Sensoren- und Bildverarbeitungslösungen integrieren zunehmend Methoden und Algorithmen der Künstlichen Intelligenz und des Machine Learnings. „Ein Ziel kann sein, dass der Sensor mit jeder Messung schlauer wird“, sagt Dr. Gunther Kegel, Vorstandsvorsitzender der Pepperl+Fuchs AG im Gespräch über Künstliche Intelligenz und die entsprechenden Sensorik-Entwicklungen. Wichtigstes Ziel ist zunächst aber die Konnektivität. Entscheidend dabei ist, „dass sich der Anwender durch die Vielfalt der zur Verfügung gestellten Daten ein präzises Bild seiner Maschine und Anlage und deren Umgebung machen kann“, sagt Dr.

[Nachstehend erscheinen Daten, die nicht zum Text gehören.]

import Literature.MathematicalPhysics.QuantumLattice.XYZGroundStateOrderProofs
import Literature.MathematicalPhysics.QuantumLattice.XYZGroundStateOrderGD
import Literature.MathematicalPhysics.QuantumLattice.XYZGroundStateOrderIntegral
import HarnessLib

/-!
# Björnberg–Ueltschi, spin-½ planar window: discharge of `bjornbergUeltschi2022_ground_lro_spinHalf`

Topic `MathematicalPhysics/QuantumLattice`; fourth sibling proof file of `XYZGroundStateOrder.lean`
(item `provefact-Literature.MathematicalPhysics.QuantumLa-089185f5fb`). No statement of the tree is
changed and no definition or named fact is introduced. This file combines

* the assembly `bjornbergUeltschi2022_ground_lro_spinHalf_of_gaussianDomination`
  (`XYZGroundStateOrderProofs.lean`: B–U Theorem 3.2, second bound, at `β = ∞`, `d = 2`, `S = ½`,
  in the rotated frame `H' = anisotropicTorus 2 L 1 1 J₂ J₁`),
* ground-state Gaussian domination for the anisotropic field Hamiltonian in bond form,
  `xyz_gaussianDomination_real'` (`XYZGroundStateOrderGD.lean`: B–U Lemma 5.2 / Cor. 5.3 at
  `β = ∞`, field on the THIRD component, original frame), and
* the numerical input `klsRiemannSum_two_eventually_le` (`XYZGroundStateOrderIntegral.lean`:
  `R_L(2) ≤ 0.651` eventually, from `Ĩ⁽²⁾ ≤ 15√2/64 + 1/π`),

into **`bjornbergUeltschi2022_ground_lro_spinHalf_holds`**. The only new content is the transport
of Gaussian domination from the bond form `H'(h) = xyzRealFieldHamiltonian L n J₁ J₂ h` (each bond
once, field on `S²`) to the shape consumed by the assembly (B–U's ordered-pair normalisation,
field on `S⁰` of the rotated Hamiltonian): `2H'(h) = H(J₁,J₂,1) - 2V²_h + Q(h)`
(`two_smul_xyzRealFieldHamiltonian`), the global quarter turn `W = ⨂V` maps this to
`H(1,J₂,J₁) - 2V⁰_h + Q(h)` (`rotV_conj_fieldHamiltonian`), and ground energies are invariant
under unitary conjugation and scale with positive constants (`buSpinHalf_gaussianDomination`).

## References

* [BjornbergUeltschi2022] J. E. Björnberg, D. Ueltschi, in: The Physics and Mathematics of
  Elliott Lieb, vol. I, EMS Press (2022) 77–108 = arXiv:2204.12896: Thm. 3.2 and p. 11
  ("(3.9) holds when `-J⁽²⁾/J⁽¹⁾ ∈ [0, 0.109]`"), Lemma 4.4, Lemma 5.2, Cor. 5.3, Prop. 2.4.
-/

noncomputable section

open Matrix Finset Filter Topology
open scoped ComplexOrder
open Literature.MathematicalPhysics.QuantumLattice Literature.MathematicalPhysics.QuantumLattice.SpinOperators
  Literature.Probability.LatticeModels

namespace Literature.MathematicalPhysics.QuantumLattice

variable {d : ℕ}

section Transport

variable (L : ℕ) [NeZero L] (n : ℕ)

/-- **The doubled bond form** (`L ≥ 3`): `2 H'(h) = H(J₁, J₂, 1) - 2 V²_h + Q(h)·1` with
`V²_h = Σ_{x,i} (h_x - h_{x+eᵢ})(S²_x - S²_{x+eᵢ})` and `Q(h) = Σ_{x,i}(h_x - h_{x+eᵢ})²` — B–U's
Hamiltonian (2.4) counts each bond twice, the bond form `xyzRealFieldHamiltonian` once.
[cite: BjornbergUeltschi2022, eqs. (2.4), (5.10)–(5.15)] -/
theorem two_smul_xyzRealFieldHamiltonian (hL : 3 ≤ L) (J₁ J₂ : ℝ) (h : TorusSite d L → ℝ) :
    (2 : ℂ) • xyzRealFieldHamiltonian L n J₁ J₂ h =
      anisotropicTorus d L n J₁ J₂ 1 -
        (2 : ℂ) • (∑ x : TorusSite d L, ∑ i : Fin d,
          ((h x - h (x + Pi.single i 1) : ℝ) : ℂ) •
            (siteSpin n x 2 - siteSpin n (x + Pi.single i 1) 2 : Op (TorusSite d L) (n + 1))) +
        ((xyFieldEnergy L h : ℝ) : ℂ) • (1 : Op (TorusSite d L) (n + 1)) := by
  have hpairs := sum_pairs_eq_sum_edgeFinset' L hL
    (fun e => Sym2.lift ⟨fun x y => xyzRealBond n J₁ J₂ h x y, fun _ _ => xyzRealBond_comm n J₁ J₂ h _ _⟩ e)
  simp only [Sym2.lift_mk] at hpairs
  rw [xyzRealFieldHamiltonian, ← hpairs, anisotropicTorus_eq_pairSum L n hL, xyFieldEnergy,
    Complex.ofReal_sum, Finset.sum_smul, Finset.smul_sum, Finset.smul_sum, Finset.smul_sum, ← sum_neg_distrib,
    ← sum_sub_distrib, ← sum_add_distrib]
  refine sum_congr rfl fun x _ => ?_
  rw [Complex.ofReal_sum, Finset.sum_smul, Finset.smul_sum, Finset.smul_sum, Finset.smul_sum,
    ← sum_neg_distrib, ← sum_sub_distrib, ← sum_add_distrib]
  refine sum_congr rfl fun i _ => ?_
  simp only [xyzRealBond]
  push_cast
  module

/-- **The global quarter turn transports the field Hamiltonian**: with `W = ⨂V`
(`V Sᶻ Vᴴ = Sˣ`), `W (H(J₁,J₂,1) - 2V²_h + Q·1) Wᴴ = H(1,J₂,J₁) - 2V⁰_h + Q·1`, where
`V⁰_h = xyGradField` is the field term on the first component. [cite: BjornbergUeltschi2022, Prop. 2.4] -/
theorem rotV_conj_fieldHamiltonian {V : Matrix (Fin (n + 1)) (Fin (n + 1)) ℂ} (hV : V * Vᴴ = 1)
    (hV' : Vᴴ * V = 1) (hVz : V * SpinOperators.spinZ n * Vᴴ = spinX n)
    (hVx : V * spinX n * Vᴴ = -SpinOperators.spinZ n) (hVy : V * spinY n * Vᴴ = spinY n)
    (J₁ J₂ : ℝ) (h : TorusSite d L → ℝ) (Q : ℝ) :
    productOp (fun _ : TorusSite d L => V) *
        (anisotropicTorus d L n J₁ J₂ 1 -
          (2 : ℂ) • (∑ x : TorusSite d L, ∑ i : Fin d,
            ((h x - h (x + Pi.single i 1) : ℝ) : ℂ) •
              (siteSpin n x 2 - siteSpin n (x + Pi.single i 1) 2 : Op (TorusSite d L) (n + 1))) +
          (Q : ℂ) • (1 : Op (TorusSite d L) (n + 1))) *
        (productOp (fun _ : TorusSite d L => V))ᴴ =
      anisotropicTorus d L n 1 J₂ J₁ - (2 : ℂ) • xyGradField L n h +
        (Q : ℂ) • (1 : Op (TorusSite d L) (n + 1)) := by
  set W : Op (TorusSite d L) (n + 1) := productOp (fun _ : TorusSite d L => V) with hW
  have hua : ∀ _z : TorusSite d L, V * Vᴴ = 1 := fun _ => hV
  have hW1 : W * (1 : Op (TorusSite d L) (n + 1)) * Wᴴ = 1 := by
    rw [Matrix.mul_one, hW, productOp_mul_conjTranspose hua]
  have hS : ∀ x : TorusSite d L, W * siteSpin n x 2 * Wᴴ = siteSpin n x 0 := by
    intro x
    rw [hW, productOp_conj_siteSpin hua, spinVec_two, hVz]
    rfl
  have hA : W * anisotropicTorus d L n J₁ J₂ 1 * Wᴴ = anisotropicTorus d L n 1 J₂ J₁ := by
    rw [hW]
    exact rotV_conj_anisotropicTorus L n hV hV' hVz hVx hVy J₁ J₂ 1
  have hB : W * (∑ x : TorusSite d L, ∑ i : Fin d,
      ((h x - h (x + Pi.single i 1) : ℝ) : ℂ) •
        (siteSpin n x 2 - siteSpin n (x + Pi.single i 1) 2 : Op (TorusSite d L) (n + 1))) * Wᴴ =
      xyGradField L n h := by
    rw [xyGradField, Finset.mul_sum, Finset.sum_mul]
    refine sum_congr rfl fun x _ => ?_
    rw [Finset.mul_sum, Finset.sum_mul]
    refine sum_congr rfl fun i _ => ?_
    rw [Matrix.mul_smul, Matrix.smul_mul, Matrix.mul_sub, Matrix.sub_mul, hS, hS]
  rw [Matrix.mul_add, Matrix.add_mul, Matrix.mul_sub, Matrix.sub_mul, Matrix.mul_smul, Matrix.smul_mul,
    Matrix.mul_smul, Matrix.smul_mul, hA, hB, hW1]

/-- **Gaussian domination in the shape consumed by the assembly** (B–U Cor. 5.3 / (5.20) at
`β = ∞`, transported): on even tori of side `L ≥ 4`, for `0 ≤ J₁`, `J₂ ≤ 0`, all spins and all
real fields `h`, `E₀(H(1,J₂,J₁)) ≤ E₀(H(1,J₂,J₁) - 2V⁰_h + Q(h))`:
`E₀(H(1,J₂,J₁) - 2V⁰_h + Q(h)) = E₀(H(J₁,J₂,1) - 2V²_h + Q(h)) = 2E₀(H'(h)) ≥ 2E₀(H'(0)) = E₀(H(1,J₂,J₁))`.
[cite: BjornbergUeltschi2022, Cor. 5.3 and (5.20)] -/
theorem buSpinHalf_gaussianDomination (hL : Even L) (h4 : 4 ≤ L) {J₁ J₂ : ℝ} (hJ₁ : 0 ≤ J₁)
    (hJ₂ : J₂ ≤ 0) (h : TorusSite d L → ℝ) :
    (anisotropicTorus d L n 1 J₂ J₁).groundEnergy ≤
      (anisotropicTorus d L n 1 J₂ J₁ - (2 : ℂ) • xyGradField L n h +
        ((xyFieldEnergy L h : ℝ) : ℂ) • 1).groundEnergy := by
  have hL3 : 3 ≤ L := by omega
  obtain ⟨V, hV, hV', hVz, hVx, hVy⟩ := exists_unitary_conj_spinZ_eq_spinX n
  set W : Op (TorusSite d L) (n + 1) := productOp (fun _ : TorusSite d L => V) with hW
  have hWu : W ∈ Matrix.unitaryGroup (TensorIndex (TorusSite d L) (n + 1)) ℂ :=
    Matrix.mem_unitaryGroup_iff.2 (productOp_mul_conjTranspose fun _ => hV)
  have key : ∀ g : TorusSite d L → ℝ,
      (anisotropicTorus d L n 1 J₂ J₁ - (2 : ℂ) • xyGradField L n g +
          ((xyFieldEnergy L g : ℝ) : ℂ) • 1).groundEnergy =
        2 * (xyzRealFieldHamiltonian L n J₁ J₂ g).groundEnergy := by
    intro g
    rw [← rotV_conj_fieldHamiltonian L n hV hV' hVz hVx hVy J₁ J₂ g (xyFieldEnergy L g),
      Matrix.groundEnergy_unitary_conj hWu, ← two_smul_xyzRealFieldHamiltonian L n hL3,
      show (2 : ℂ) = ((2 : ℝ) : ℂ) by norm_num,
      Matrix.groundEnergy_smul_of_pos (xyzRealFieldHamiltonian_isHermitian L n J₁ J₂ g) two_pos]
  have h0 : anisotropicTorus d L n 1 J₂ J₁ =
      anisotropicTorus d L n 1 J₂ J₁ - (2 : ℂ) • xyGradField L n (fun _ : TorusSite d L => (0 : ℝ)) +
        ((xyFieldEnergy L (fun _ : TorusSite d L => (0 : ℝ)) : ℝ) : ℂ) • 1 := by
    simp [xyGradField, xyFieldEnergy]
  calc (anisotropicTorus d L n 1 J₂ J₁).groundEnergy
      = (anisotropicTorus d L n 1 J₂ J₁ - (2 : ℂ) • xyGradField L n (fun _ : TorusSite d L => (0 : ℝ)) +
          ((xyFieldEnergy L (fun _ : TorusSite d L => (0 : ℝ)) : ℝ) : ℂ) • 1).groundEnergy := by
        rw [← h0]
    _ = 2 * (xyzRealFieldHamiltonian L n J₁ J₂ (fun _ => 0)).groundEnergy := key _
    _ ≤ 2 * (xyzRealFieldHamiltonian L n J₁ J₂ h).groundEnergy :=
        mul_le_mul_of_nonneg_left (xyz_gaussianDomination_real' L n hL h4 hJ₁ hJ₂ h) two_pos.le
    _ = _ := (key h).symm

end Transport

/-- **Björnberg–Ueltschi 2022, the spin-½ planar window** (discharge of
`bjornbergUeltschi2022_ground_lro_spinHalf`): for `d = 2`, `S = ½`, `J⁽³⁾ = 1 ≥ J⁽¹⁾ > 0` and
`0 ≤ -J⁽²⁾ ≤ 0.109 J⁽¹⁾`, the ground states of
`H = -Σ_{x∼y}(J⁽¹⁾S⁽¹⁾S⁽¹⁾ + J⁽²⁾S⁽²⁾S⁽²⁾ + S⁽³⁾S⁽³⁾)` on the even tori `(ℤ/2kℤ)²` have long-range
order in the third direction. Inputs: reflection positivity ⇒ ground-state Gaussian domination
(`XYZGroundStateOrderGD.lean`) ⇒ the `T = 0` infrared bound; the sum rule, the variational bound
with the polarised state, Kubo's orbit inequalities and B–U (4.42); the certified analytic bound
`Ĩ⁽²⁾ ≤ 15√2/64 + 1/π = 0.6498` on B–U's integral (Table 1: `0.6468`) in place of the numerical
table (`XYZGroundStateOrderIntegral.lean`), assembled in `XYZGroundStateOrderProofs.lean`.
[cite: BjornbergUeltschi2022, Thm. 3.2 and p. 11] -/
theorem bjornbergUeltschi2022_ground_lro_spinHalf_holds : bjornbergUeltschi2022_ground_lro_spinHalf :=
  bjornbergUeltschi2022_ground_lro_spinHalf_of_gaussianDomination
    (fun L _ hL h4 _J₁ _J₂ hJ₁ hJ₂ h => buSpinHalf_gaussianDomination L 1 hL h4 hJ₁ hJ₂ h)
    klsRiemannSum_two_eventually_le

end Literature.MathematicalPhysics.QuantumLattice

Stefan Gehlen, Geschäftsführer der Pepperl+Fuchs Tochter „VMT Bildverarbeitungssysteme GmbH“.

Es gibt sie nicht, die Definition der Künstlichen Intelligenz! Aber das hat KI immerhin mit der „menschlichen“ Intelligenz gemeinsam. „Jeder hat seinen eigenen Blickwinkel: der Naturwissenschaftler, der Pädagoge, der Mathematiker, der Ingenieur, der Psychologe oder der Philosoph“, drückt es Dr. Gunther Kegel, der Vorstandsvorsitzende von Pepperl+Fuchs in Mannheim aus. „Mal überwiegt die analytische oder die empathische, aber es gibt noch viel mehr mögliche Betrachtungsweisen“, ergänzt Dr. Stefan Gehlen, Geschäftsführer der VMT Bildverarbeitungssysteme GmbH.

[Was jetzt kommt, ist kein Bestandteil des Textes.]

import Mathlib
import Summits.KontsevichZagierPeriods.Zeta5Search.BrickTopFrobenius

/-!
# BrickPhiSymmetry — reflection `Φ_{n,p}(−n−t) = Φ_{n,p}(t)` and the size of `Φ_{n,p}` at digit points
(cell zeta5-irr)

HONEST FRAMING: systematic search; no irrationality claim unless certified. INSTRUMENT lemma of the ζ(5)
census cell zeta5-irr (HOME `run/shared/lean/pub/zeta5-irr/`; zi-p2 THEOREM 6 certificate Q-0 «Φ(−j) = Φ(−(n−j))»,
PLAN-T7 L7.3 «u(n−j) = u(j) exactly by (A5)», and the `w_j`/valuation bookkeeping of THEOREM 5 Steps C–D).
Nothing here is about ζ(5); no irrationality content; filing moves no rung. Filed by the engine seat zi-eng (g7).

## The statements

For the Frobenius factor of the brick kernel (`BrickKernelFrobenius.brickPhi`)
`Φ_{n,p}(t) = W^{A−2B}·∏_{p∤ℓ≤np}(pt−ℓ)^B·∏_{p∤ℓ≤np}(pt+np+ℓ)^B / ∏_{p∤ℓ≤np}(pt+ℓ)^A` and ODD `p`:

* **`Φ_{n,p}(−n−t) = Φ_{n,p}(t)`** for every `t` (`brickPhi_reflect`): the two numerator products are exchanged
  (up to the sign `(−1)^{n(p−1)} = +1` each) and the denominator is reindexed by `ℓ ↦ np − ℓ`, an involution of the
  non-multiples of `p` in `[1, np]` (`prod_filter_reflect`); in particular `Φ_{n,p}(−(n−j)) = Φ_{n,p}(−j)`
  (`brickPhi_neg_sub_natCast`).
* **`v_p(Φ_{n,p}(−j)) = 0`** for a prime `p ≥ 5`, `2B ≤ A`, every `j ∈ ℤ` (`padicValuation_brickPhi_neg_eq_one`, as
  `Rat.padicValuation p (…) = 1`): immediate from LEMMA Φ4 (`BrickPhiFour`: `v_p(Φ(−j) − 1 − λ_p q) ≥ 4`,
  `v_p(λ_p) ≥ 3`), hence by the digit-pole law (`BrickTopFrobenius.cTop_mul_prime`)
  **`v_p(c_{jp,A}(np)) = ε + v_p(c_{j,A}(n))`** (`padicValuation_cTop_mul_prime`).
-/

namespace Summit.KontsevichZagierPeriods.Zeta5Search.BrickPhiSymmetry

open Finset Nat WithZero
open Summit.KontsevichZagierPeriods.Zeta5Search.FrobeniusFactorisation (prod_filter_not_dvd_eq_prod_prod)
open Summit.KontsevichZagierPeriods.Zeta5Search.BrickKernelFrobenius (brickPhi)
open Summit.KontsevichZagierPeriods.Zeta5Search.BrickPhiFour (phiMoment padicValuation_brickPhi_sub_le
  padicValuation_prime_mul_harmonic_le)
open Summit.KontsevichZagierPeriods.Zeta5Search.BrickTopCoefficient (cTop)
open Summit.KontsevichZagierPeriods.Zeta5Search.BrickTopFrobenius (cTop_mul_prime)

section reflect

variable {R : Type*} [CommRing R] {p : ℕ}

/-- **`ℓ ↦ np − ℓ` is an involution of the non-multiples of `p` in `[1, np]`**: for every `f`,
`∏_{1≤ℓ≤np, p∤ℓ} f(np − ℓ) = ∏_{1≤ℓ≤np, p∤ℓ} f(ℓ)`. [folklore] -/
theorem prod_filter_reflect {M : Type*} [CommMonoid M] (p n : ℕ) (f : ℕ → M) :
    ∏ m ∈ (Icc 1 (n * p)).filter (fun m => ¬ p ∣ m), f (n * p - m) =
      ∏ m ∈ (Icc 1 (n * p)).filter (fun m => ¬ p ∣ m), f m := by
  have hmem : ∀ a ∈ (Icc 1 (n * p)).filter (fun m => ¬ p ∣ m), n * p - a ∈ (Icc 1 (n * p)).filter (fun m => ¬ p ∣ m) := by
    intro a ha
    rw [mem_filter, mem_Icc] at ha ⊢
    have hne : a ≠ n * p := fun h => ha.2 (h ▸ dvd_mul_left p n)
    refine ⟨⟨by omega, by omega⟩, fun hd => ha.2 ?_⟩
    have h := Nat.dvd_sub (dvd_mul_left p n) hd
    rwa [Nat.sub_sub_self ha.1.2] at h
  exact Finset.prod_nbij' (fun m => n * p - m) (fun m => n * p - m) hmem hmem
    (fun a ha => by rw [mem_filter, mem_Icc] at ha; omega) (fun a ha => by rw [mem_filter, mem_Icc] at ha; omega)
    (fun a _ => rfl)

/-- `∏_{1≤ℓ≤np, p∤ℓ}(−1) = 1` for odd `p` (each block `{bp+1,…,bp+p−1}` has `p − 1` elements, an even number). -/
theorem prod_filter_neg_one (hp : Odd p) (n : ℕ) :
    ∏ _m ∈ (Icc 1 (n * p)).filter (fun m => ¬ p ∣ m), (-1 : R) = 1 := by
  rw [prod_filter_not_dvd_eq_prod_prod hp.pos n (fun _ => (-1 : R))]
  refine Finset.prod_eq_one fun b _ => ?_
  rw [Finset.prod_const, Nat.card_Icc, show p - 1 + 1 - 1 = p - 1 by omega]
  exact (Nat.Odd.sub_odd hp odd_one).neg_one_pow

variable {K : Type*} [Field K]

/-- **Reflection symmetry of the Frobenius factor**: for odd `p` and every `n`, `t`: `Φ_{n,p}(−n − t) = Φ_{n,p}(t)`. -/
theorem brickPhi_reflect (hp : Odd p) (A B n : ℕ) (t : K) :
    brickPhi A B p n (-(n : K) - t) = brickPhi A B p n t := by
  have hsign := prod_filter_neg_one (R := K) hp n
  -- the two numerator products are exchanged
  have e1 : ∏ m ∈ (Icc 1 (n * p)).filter (fun m => ¬ p ∣ m), ((p : K) * (-(n : K) - t) - m) =
      ∏ m ∈ (Icc 1 (n * p)).filter (fun m => ¬ p ∣ m), ((p : K) * t + (n * p : ℕ) + m) := by
    rw [← one_mul (∏ m ∈ (Icc 1 (n * p)).filter (fun m => ¬ p ∣ m), ((p : K) * t + (n * p : ℕ) + m)), ← hsign,
      ← Finset.prod_mul_distrib]
    exact Finset.prod_congr rfl fun m _ => by push_cast; ring
  have e2 : ∏ m ∈ (Icc 1 (n * p)).filter (fun m => ¬ p ∣ m), ((p : K) * (-(n : K) - t) + (n * p : ℕ) + m) =
      ∏ m ∈ (Icc 1 (n * p)).filter (fun m => ¬ p ∣ m), ((p : K) * t - m) := by
    rw [← one_mul (∏ m ∈ (Icc 1 (n * p)).filter (fun m => ¬ p ∣ m), ((p : K) * t - m)), ← hsign,
      ← Finset.prod_mul_distrib]
    exact Finset.prod_congr rfl fun m _ => by push_cast; ring
  -- the denominator is reindexed by `ℓ ↦ np − ℓ`
  have e3 : ∏ m ∈ (Icc 1 (n * p)).filter (fun m => ¬ p ∣ m), ((p : K) * (-(n : K) - t) + m) =
      ∏ m ∈ (Icc 1 (n * p)).filter (fun m => ¬ p ∣ m), ((p : K) * t + m) := by
    rw [← prod_filter_reflect p n (fun m => (p : K) * t + (m : K)),
      ← one_mul (∏ m ∈ (Icc 1 (n * p)).filter (fun m => ¬ p ∣ m), ((p : K) * t + ((n * p - m : ℕ) : K))), ← hsign,
      ← Finset.prod_mul_distrib]
    refine Finset.prod_congr rfl fun m hm => ?_
    rw [mem_filter, mem_Icc] at hm
    rw [Nat.cast_sub hm.1.2]
    push_cast
    ring
  unfold brickPhi
  rw [e1, e2, e3]
  ring

/-- In particular **`Φ_{n,p}(−(n−j)) = Φ_{n,p}(−j)`** for `j ≤ n` (zi-p2's `u(n−j) = u(j)`). -/
theorem brickPhi_neg_sub_natCast (hp : Odd p) (A B : ℕ) {n j : ℕ} (hj : j ≤ n) :
    brickPhi A B p n (-((n - j : ℕ) : K)) = brickPhi A B p n (-(j : K)) := by
  rw [← brickPhi_reflect hp A B n (-(j : K)), Nat.cast_sub hj]
  ring_nf

end reflect

section size

variable {p : ℕ} [Fact p.Prime]

/-- **`Φ_{n,p}(−j)` is a `p`-adic unit**: for a prime `p ≥ 5`, `2B ≤ A`, every `n` and every `j ∈ ℤ`,
`v_p(Φ_{n,p}(−j)) = 0` (from LEMMA Φ4: `Φ(−j) = 1 + λ_p q + O(p⁴)`, `v_p(λ_p) ≥ 3`). -/
theorem padicValuation_brickPhi_neg_eq_one (h3 : 3 < p) {A B : ℕ} (hAB : 2 * B ≤ A) (n : ℕ) (j : ℤ) :
    Rat.padicValuation p (brickPhi A B p n (-(j : ℚ))) = 1 := by
  have h4 := padicValuation_brickPhi_sub_le (p := p) h3 hAB n j
  have hl := padicValuation_prime_mul_harmonic_le (p := p) h3
  have hq : Rat.padicValuation p ((phiMoment A B n j : ℚ)) ≤ 1 := by
    rw [Rat.padicValuation_cast]; exact Int.padicValuation_le_one p _
  -- `Φ(−j) − 1` has valuation `< 1`
  have hsmall : Rat.padicValuation p (brickPhi A B p n (-(j : ℚ)) - 1) < 1 := by
    have e : brickPhi A B p n (-(j : ℚ)) - 1 =
        (brickPhi A B p n (-(j : ℚ)) - 1 - (p : ℚ) * harmonic (p - 1) * (phiMoment A B n j : ℚ)) +
          (p : ℚ) * harmonic (p - 1) * (phiMoment A B n j : ℚ) := by ring
    rw [e]
    refine (Valuation.map_add_le _ (le_trans h4 ?_) ?_).trans_lt ?_ (b := exp (-3))
    · rw [exp_le_exp]; norm_num
    · rw [map_mul]
      calc Rat.padicValuation p ((p : ℚ) * harmonic (p - 1)) * Rat.padicValuation p (phiMoment A B n j : ℚ)
          ≤ exp (-3) * 1 := by gcongr
        _ = exp (-3) := mul_one _
    · rw [← exp_zero, exp_lt_exp]; norm_num
  have := Valuation.map_one_add_of_lt (Rat.padicValuation p) hsmall
  rwa [add_sub_cancel] at this

/-- **Digit poles keep the valuation of the leading coefficient up to `p^ε`**: for a prime `p ≥ 5`, `2B ≤ A`,
`j ≤ n`: `v_p(c_{jp,A}(np)) = ε + v_p(c_{j,A}(n))`, as `Rat.padicValuation p (cTop (np) (jp)) = exp(−ε)·(…)`. -/
theorem padicValuation_cTop_mul_prime (h3 : 3 < p) {A B : ℕ} (hAB : 2 * B ≤ A) (ε : ℕ) {n j : ℕ} (hj : j ≤ n) :
    Rat.padicValuation p (cTop A B ε (n * p) (j * p)) = exp (-(ε : ℤ)) * Rat.padicValuation p (cTop A B ε n j) := by
  have hp : p.Prime := Fact.out
  rw [cTop_mul_prime hAB ε hp.pos hj, map_mul, map_mul, map_pow, Rat.padicValuation_self,
    show (-(j : ℚ)) = -((j : ℤ) : ℚ) by push_cast; ring, padicValuation_brickPhi_neg_eq_one h3 hAB n (j : ℤ),
    mul_one, ← exp_nsmul]
  simp

end size

end Summit.KontsevichZagierPeriods.Zeta5Search.BrickPhiSymmetry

Beide haben bereits nach ihrem Studium mit KI-Vorläufer-Modellen gearbeitet und wissen, wie heikel eine klare Definition sein kann. „KI ist nicht scharf zu definieren, in den 90er hat man sich darauf geeinigt von KI zu reden, wenn sich ein System intelligent zu verhalten scheint“, unterstreicht Gunther Kegel. Aber die Fähigkeiten sind trotz aller Euphorie begrenzt. Den Turing-Test, ein philosophisch angehauchter Knobel-Spaß für Gamer hat bisher kein KI-System geknackt. Solche „intelligenten“ Systeme lassen sich im Gegensatz zum Menschen noch immer „austricksen“. „Wenn man das System außerhalb seiner Logik- und Domaine-Ecke fordert, steigt es aus. Je banaler die Frage, desto merkwürdiger die Antworten. „Bei einer Erstanamnese durch einen simulierten Arzt reicht die Frage: „ was wollen Sie heute Mittag zum Essen, Herr Doktor?“ Ein KI- System weiß darauf heute häufig keine sinnvolle Antwort, während ein Mensch hier schnell die Ebene wechseln kann“, erklärt Gunther Kegel.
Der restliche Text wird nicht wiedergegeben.